▶ **Material for this task**
--*--

import Summits.Ventures.YMGap.RobustBall.LoopScreeningTilt
import HarnessLib

/-!
# Venture YMGap, track ROBUST-BALL — the plaquette first moment from ABOVE, I: two tilt lemmas

HONEST FRAMING. WHAT THIS IS: a venture file (cell `pub-ymgap`, track Y2, seat rb-p2 g6): two
elementary facts about tilted probability measures, the abstract half of the UPPER bound
`W_μ(1,1) ≤ u·e^{O(β)}` on the plaquette of every DLR state of lattice Yang–Mills
(`PlaquetteUpperMoment`, `PlaquetteLawTwoSided`). WHAT IT IS NOT: nothing gauge-theoretic yet, no
number of the cell, nothing about the continuum.

* `integral_tilted_sub_integral_le` — **response of the mean to a source, UPPER bound**: for a
  probability measure `μ`, a measurable `X` with `|X| ≤ M` and `s ≥ 0`,
  `∫ X d(μ.tilted (sX)) - ∫ X dμ ≤ s e^{2sM} Var_μ(X)`, the mirror image of lit-1's lower bound
  `LoopScreening.integral_tilted_sub_integral_ge` (`s e^{-2sM} Var_μ(X) ≤ …`): the same covariance
  identity `⟨X⟩_s - ⟨X⟩_0 = Cov_μ(X, e^{sX}) / Z_s` with the pointwise UPPER estimate
  `(a - b)(e^{sa} - e^{sb}) ≤ s e^{sM} (a - b)²` (`mul_exp_sub_exp_le`) and `Z_s ≥ e^{-sM}`;
* `abs_integral_tilted_le_of_integral_eq_zero` — **a tilt by an energy of oscillation `≤ D` moves a
  mean-zero observable bounded by `B` by at most `B (e^{D} - 1)`** (the density of the tilted
  measure lies in `[e^{-D}, e^{D}]`).

Everything is proved; no definition, no named fact. [folklore]
-/

noncomputable section

open MeasureTheory ProbabilityTheory Real Finset

namespace Summit.Ventures.YMGap.RobustBall

namespace PlaquetteUpperMoment

section Tilt

variable {Ω : Type*} [MeasurableSpace Ω] {X : Ω → ℝ} {M : ℝ}

/-- Pointwise input: for `0 ≤ s` and `|a|, |b| ≤ M`,
`(a - b)(e^{sa} - e^{sb}) ≤ s e^{sM} (a - b)²` (`1 - e^{-x} ≤ x`). [folklore] -/
theorem mul_exp_sub_exp_le {s M a b : ℝ} (hs : 0 ≤ s) (ha : |a| ≤ M) (hb : |b| ≤ M) :
    (a - b) * (exp (s * a) - exp (s * b)) ≤ s * exp (s * M) * (a - b) ^ 2 := by
  have key : ∀ {a b : ℝ}, |a| ≤ M → b ≤ a →
      (a - b) * (exp (s * a) - exp (s * b)) ≤ s * exp (s * M) * (a - b) ^ 2 := by
    intro a b ha hab
    have haM : s * a ≤ s * M := mul_le_mul_of_nonneg_left (le_of_abs_le ha) hs
    have hab' : 0 ≤ a - b := sub_nonneg.2 hab
    have h1 : exp (s * a) - exp (s * b) ≤ exp (s * a) * (s * (a - b)) := by
      have h := Real.add_one_le_exp (-(s * (a - b)))
      have : exp (s * b) = exp (s * a) * exp (-(s * (a - b))) := by
        rw [← Real.exp_add]; ring_nf
      rw [this]
      nlinarith [Real.exp_pos (s * a)]
    have h2 : exp (s * a) * (s * (a - b)) ≤ exp (s * M) * (s * (a - b)) :=
      mul_le_mul_of_nonneg_right (Real.exp_le_exp.2 haM) (by nlinarith)
    calc (a - b) * (exp (s * a) - exp (s * b)) ≤ (a - b) * (exp (s * a) * (s * (a - b))) :=
          mul_le_mul_of_nonneg_left h1 hab'
      _ ≤ (a - b) * (exp (s * M) * (s * (a - b))) := mul_le_mul_of_nonneg_left h2 hab'
      _ = s * exp (s * M) * (a - b) ^ 2 := by ring
  rcases le_total b a with hab | hab
  · exact key ha hab
  · have := key hb hab
    calc (a - b) * (exp (s * a) - exp (s * b)) = (b - a) * (exp (s * b) - exp (s * a)) := by ring
      _ ≤ s * exp (s * M) * (b - a) ^ 2 := this
      _ = s * exp (s * M) * (a - b) ^ 2 := by ring

variable {μ : Measure Ω} [IsProbabilityMeasure μ]

/-- **Response of the mean to a source, upper bound.** For a probability measure `μ`, a measurable
observable `X` with `|X| ≤ M` and `s ≥ 0`, tilting `μ` by `e^{s X}` raises the mean of `X` by at
most `s e^{2 s M} Var_μ(X)`:
`∫ X d(μ.tilted (s X)) - ∫ X dμ ≤ s e^{2sM} ∫ (X - ∫ X dμ)² dμ`
(`⟨X⟩_s - ⟨X⟩_0 = Cov_μ(X, e^{sX}) / Z_s`, `Cov_μ(X, e^{sX}) = ∫ (X - m)(e^{sX} - e^{sm}) dμ ≤
s e^{sM} Var_μ(X)` pointwise, and `Z_s ≥ e^{-sM}`). [folklore] -/
theorem integral_tilted_sub_integral_le (hX : Measurable X) (hM : ∀ ω, |X ω| ≤ M) {s : ℝ}
    (hs : 0 ≤ s) :
    ∫ ω, X ω ∂(μ.tilted fun ω => s * X ω) - ∫ ω, X ω ∂μ ≤
      s * exp (2 * s * M) * ∫ ω, (X ω - ∫ ω', X ω' ∂μ) ^ 2 ∂μ := by
  set m : ℝ := ∫ ω', X ω' ∂μ with hm
  have hmM : |m| ≤ M := LoopScreening.abs_integral_le_of_abs_le hM
  have hi_exp : Integrable (fun ω => exp (s * X ω)) μ :=
    LoopScreening.integrable_comp_of_abs_le hX hM (f := fun x => exp (s * x)) (by fun_prop)
  have hi_expX : Integrable (fun ω => exp (s * X ω) * X ω) μ :=
    LoopScreening.integrable_comp_of_abs_le hX hM (f := fun x => exp (s * x) * x) (by fun_prop)
  have hi_sq : Integrable (fun ω => (X ω - m) ^ 2) μ :=
    LoopScreening.integrable_comp_of_abs_le hX hM (f := fun x => (x - m) ^ 2) (by fun_prop)
  have hi_cov : Integrable (fun ω => (X ω - m) * (exp (s * X ω) - exp (s * m))) μ :=
    LoopScreening.integrable_comp_of_abs_le hX hM
      (f := fun x => (x - m) * (exp (s * x) - exp (s * m))) (by fun_prop)
  have hi_X : Integrable X μ :=
    LoopScreening.integrable_comp_of_abs_le hX hM (f := fun x => x) continuous_id
  -- the normaliser is at least `e^{-sM}`
  set Z : ℝ := ∫ ω, exp (s * X ω) ∂μ with hZ
  have hZpos : 0 < Z := integral_exp_pos hi_exp
  have hZge : exp (-(s * M)) ≤ Z := by
    calc exp (-(s * M)) = ∫ _, exp (-(s * M)) ∂μ := by simp
      _ ≤ Z := integral_mono (integrable_const _) hi_exp fun ω => by
          refine Real.exp_le_exp.2 ?_
          have := (abs_le.1 (hM ω)).1
          nlinarith
  -- the tilted mean
  have htilt : ∫ ω, X ω ∂(μ.tilted fun ω => s * X ω) = (∫ ω, exp (s * X ω) * X ω ∂μ) / Z := by
    rw [integral_tilted]
    simp_rw [smul_eq_mul, ← hZ]
    rw [← integral_div]
    refine integral_congr_ae (ae_of_all _ fun ω => ?_)
    ring
  -- the covariance identity
  have hcov : (∫ ω, exp (s * X ω) * X ω ∂μ) - m * Z =
      ∫ ω, (X ω - m) * (exp (s * X ω) - exp (s * m)) ∂μ := by
    have h1 : ∫ ω, (X ω - m) * (exp (s * X ω) - exp (s * m)) ∂μ =
        ∫ ω, (exp (s * X ω) * X ω - m * exp (s * X ω) - exp (s * m) * (X ω - m)) ∂μ :=
      integral_congr_ae (ae_of_all _ fun ω => by ring)
    have h2 : ∫ ω, (exp (s * X ω) * X ω - m * exp (s * X ω) - exp (s * m) * (X ω - m)) ∂μ =
        (∫ ω, exp (s * X ω) * X ω ∂μ) - m * (∫ ω, exp (s * X ω) ∂μ) -
          exp (s * m) * ((∫ ω, X ω ∂μ) - m) := by
      have ha : Integrable (fun ω => exp (s * X ω) * X ω - m * exp (s * X ω)) μ :=
        hi_expX.sub (hi_exp.const_mul m)
      have hb : Integrable (fun ω => exp (s * m) * (X ω - m)) μ :=
        (hi_X.sub (integrable_const m)).const_mul _
      rw [integral_sub ha hb, integral_sub hi_expX (hi_exp.const_mul m), integral_const_mul,
        integral_const_mul, integral_sub hi_X (integrable_const m)]
      simp
    rw [h1, h2, ← hm, ← hZ, sub_self, mul_zero, sub_zero]
  -- pointwise upper bound, integrated
  have hup : ∫ ω, (X ω - m) * (exp (s * X ω) - exp (s * m)) ∂μ ≤
      s * exp (s * M) * ∫ ω, (X ω - m) ^ 2 ∂μ := by
    have hcm : s * exp (s * M) * ∫ ω, (X ω - m) ^ 2 ∂μ = ∫ ω, s * exp (s * M) * (X ω - m) ^ 2 ∂μ :=
      (integral_const_mul _ _).symm
    rw [hcm]
    exact integral_mono hi_cov (hi_sq.const_mul _) fun ω => mul_exp_sub_exp_le hs (hM ω) hmM
  have hV0 : 0 ≤ ∫ ω, (X ω - m) ^ 2 ∂μ := integral_nonneg fun ω => sq_nonneg _
  -- assemble
  rw [htilt]
  have hstep : (∫ ω, exp (s * X ω) * X ω ∂μ) / Z - m =
      (∫ ω, (X ω - m) * (exp (s * X ω) - exp (s * m)) ∂μ) / Z := by
    rw [← hcov]; field_simp
  rw [hstep]
  calc (∫ ω, (X ω - m) * (exp (s * X ω) - exp (s * m)) ∂μ) / Z
      ≤ (s * exp (s * M) * ∫ ω, (X ω - m) ^ 2 ∂μ) / Z := div_le_div_of_nonneg_right hup hZpos.le
    _ ≤ (s * exp (s * M) * ∫ ω, (X ω - m) ^ 2 ∂μ) / exp (-(s * M)) :=
        div_le_div_of_nonneg_left (by positivity) (Real.exp_pos _) hZge
    _ = s * exp (2 * s * M) * ∫ ω, (X ω - m) ^ 2 ∂μ := by
        rw [Real.exp_neg, div_inv_eq_mul, show 2 * s * M = s * M + s * M by ring, Real.exp_add]
        ring

/-- **A tilt of bounded oscillation moves a mean-zero observable by at most `B (e^{D} - 1)`.** If
`a ≤ φ ≤ a + D`, `|F| ≤ B` and `∫ F dν = 0` for a probability measure `ν`, then
`|∫ F d(ν.tilted φ)| ≤ B (e^{D} - 1)` (the density `e^{φ}/Z` lies in `[e^{-D}, e^{D}]`, and
`1 - e^{-D} ≤ e^{D} - 1`). [folklore] -/
theorem abs_integral_tilted_le_of_integral_eq_zero {ν : Measure Ω} [IsProbabilityMeasure ν]
    {F : Ω → ℝ} (hF : Measurable F) {B : ℝ} (hB : ∀ ω, |F ω| ≤ B) (h0 : ∫ ω, F ω ∂ν = 0)
    {φ : Ω → ℝ} (hφm : Measurable φ) {a D : ℝ} (hφ : ∀ ω, a ≤ φ ω ∧ φ ω ≤ a + D) :
    |∫ ω, F ω ∂(ν.tilted φ)| ≤ B * (Real.exp D - 1) := by
  have hi_exp : Integrable (fun ω => exp (φ ω)) ν :=
    Integrable.of_bound hφm.exp.aestronglyMeasurable (exp (a + D)) (ae_of_all _ fun ω => by
      rw [Real.norm_eq_abs, Real.abs_exp]; exact Real.exp_le_exp.2 (hφ ω).2)
  set Z : ℝ := ∫ ω, exp (φ ω) ∂ν with hZ
  have hZpos : 0 < Z := integral_exp_pos hi_exp
  have hZge : exp a ≤ Z := by
    calc exp a = ∫ _, exp a ∂ν := by simp
      _ ≤ Z := integral_mono (integrable_const _) hi_exp fun ω => Real.exp_le_exp.2 (hφ ω).1
  have hZle : Z ≤ exp (a + D) := by
    calc Z ≤ ∫ _, exp (a + D) ∂ν := integral_mono hi_exp (integrable_const _) fun ω =>
          Real.exp_le_exp.2 (hφ ω).2
      _ = exp (a + D) := by simp
  -- the density ratio
  have hr : ∀ ω, |exp (φ ω) / Z - 1| ≤ exp D - 1 := by
    intro ω
    have hlo : exp (-D) ≤ exp (φ ω) / Z := by
      rw [le_div_iff₀ hZpos]
      calc exp (-D) * Z ≤ exp (-D) * exp (a + D) := mul_le_mul_of_nonneg_left hZle (Real.exp_nonneg _)
        _ = exp a := by rw [← Real.exp_add]; ring_nf
        _ ≤ exp (φ ω) := Real.exp_le_exp.2 (hφ ω).1
    have hhi : exp (φ ω) / Z ≤ exp D := by
      rw [div_le_iff₀ hZpos]
      calc exp (φ ω) ≤ exp (a + D) := Real.exp_le_exp.2 (hφ ω).2
        _ = exp D * exp a := by rw [← Real.exp_add]; ring_nf
        _ ≤ exp D * Z := mul_le_mul_of_nonneg_left hZge (Real.exp_nonneg _)
    have h1 := Real.add_one_le_exp D
    have h2 := Real.add_one_le_exp (-D)
    rw [abs_le]
    constructor <;> linarith
  -- integrability
  have hiF : Integrable F ν :=
    Integrable.of_bound hF.aestronglyMeasurable B (ae_of_all _ fun ω => by
      rw [Real.norm_eq_abs]; exact hB ω)
  have hi1 : Integrable (fun ω => exp (φ ω) / Z * F ω) ν := by
    refine Integrable.of_bound ((hφm.exp.div_const Z).mul hF).aestronglyMeasurable (exp D * B)
      (ae_of_all _ fun ω => ?_)
    rw [Real.norm_eq_abs, abs_mul, abs_of_nonneg (by positivity : 0 ≤ exp (φ ω) / Z)]
    have hhi : exp (φ ω) / Z ≤ exp D := by linarith [(abs_le.1 (hr ω)).2]
    exact mul_le_mul hhi (hB ω) (abs_nonneg _) (Real.exp_nonneg _)
  rw [integral_tilted]
  simp_rw [smul_eq_mul, ← hZ]
  have hrew : ∫ ω, exp (φ ω) / Z * F ω ∂ν = ∫ ω, (exp (φ ω) / Z - 1) * F ω ∂ν := by
    calc ∫ ω, exp (φ ω) / Z * F ω ∂ν = (∫ ω, exp (φ ω) / Z * F ω ∂ν) - ∫ ω, F ω ∂ν := by
          rw [h0, sub_zero]
      _ = ∫ ω, (exp (φ ω) / Z * F ω - F ω) ∂ν := (integral_sub hi1 hiF).symm
      _ = ∫ ω, (exp (φ ω) / Z - 1) * F ω ∂ν := integral_congr_ae (ae_of_all _ fun ω => by ring)
  rw [hrew]
  have hD1 : ∀ ω, 0 ≤ exp D - 1 := fun ω => (abs_nonneg _).trans (hr ω)
  calc |∫ ω, (exp (φ ω) / Z - 1) * F ω ∂ν| ≤ ∫ ω, |(exp (φ ω) / Z - 1) * F ω| ∂ν :=
        abs_integral_le_integral_abs
    _ ≤ ∫ _ω, (exp D - 1) * B ∂ν := by
        refine integral_mono_of_nonneg (ae_of_all _ fun ω => abs_nonneg _) (integrable_const _)
          (ae_of_all _ fun ω => ?_)
        dsimp only
        rw [abs_mul]
        exact mul_le_mul (hr ω) (hB ω) (abs_nonneg _) (hD1 ω)
    _ = B * (exp D - 1) := by simp [mul_comm]

end Tilt

end PlaquetteUpperMoment

end Summit.Ventures.YMGap.RobustBall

--*--

▶ **Aim of the exercise**
Begin at the line above that has "F d(ν.tilted φ)|" and stop after the line that has "ω, F ω ∂ν = 0)", copying each line exactly and adding nothing else.

▶ **Exercise solution**
`|∫ F d(ν.tilted φ)| ≤ B (e^{D} - 1)` (the density `e^{φ}/Z` lies in `[e^{-D}, e^{D}]`, and
`1 - e^{-D} ≤ e^{D} - 1`). [folklore] -/
theorem abs_integral_tilted_le_of_integral_eq_zero {ν : Measure Ω} [IsProbabilityMeasure ν]
    {F : Ω → ℝ} (hF : Measurable F) {B : ℝ} (hB : ∀ ω, |F ω| ≤ B) (h0 : ∫ ω, F ω ∂ν = 0)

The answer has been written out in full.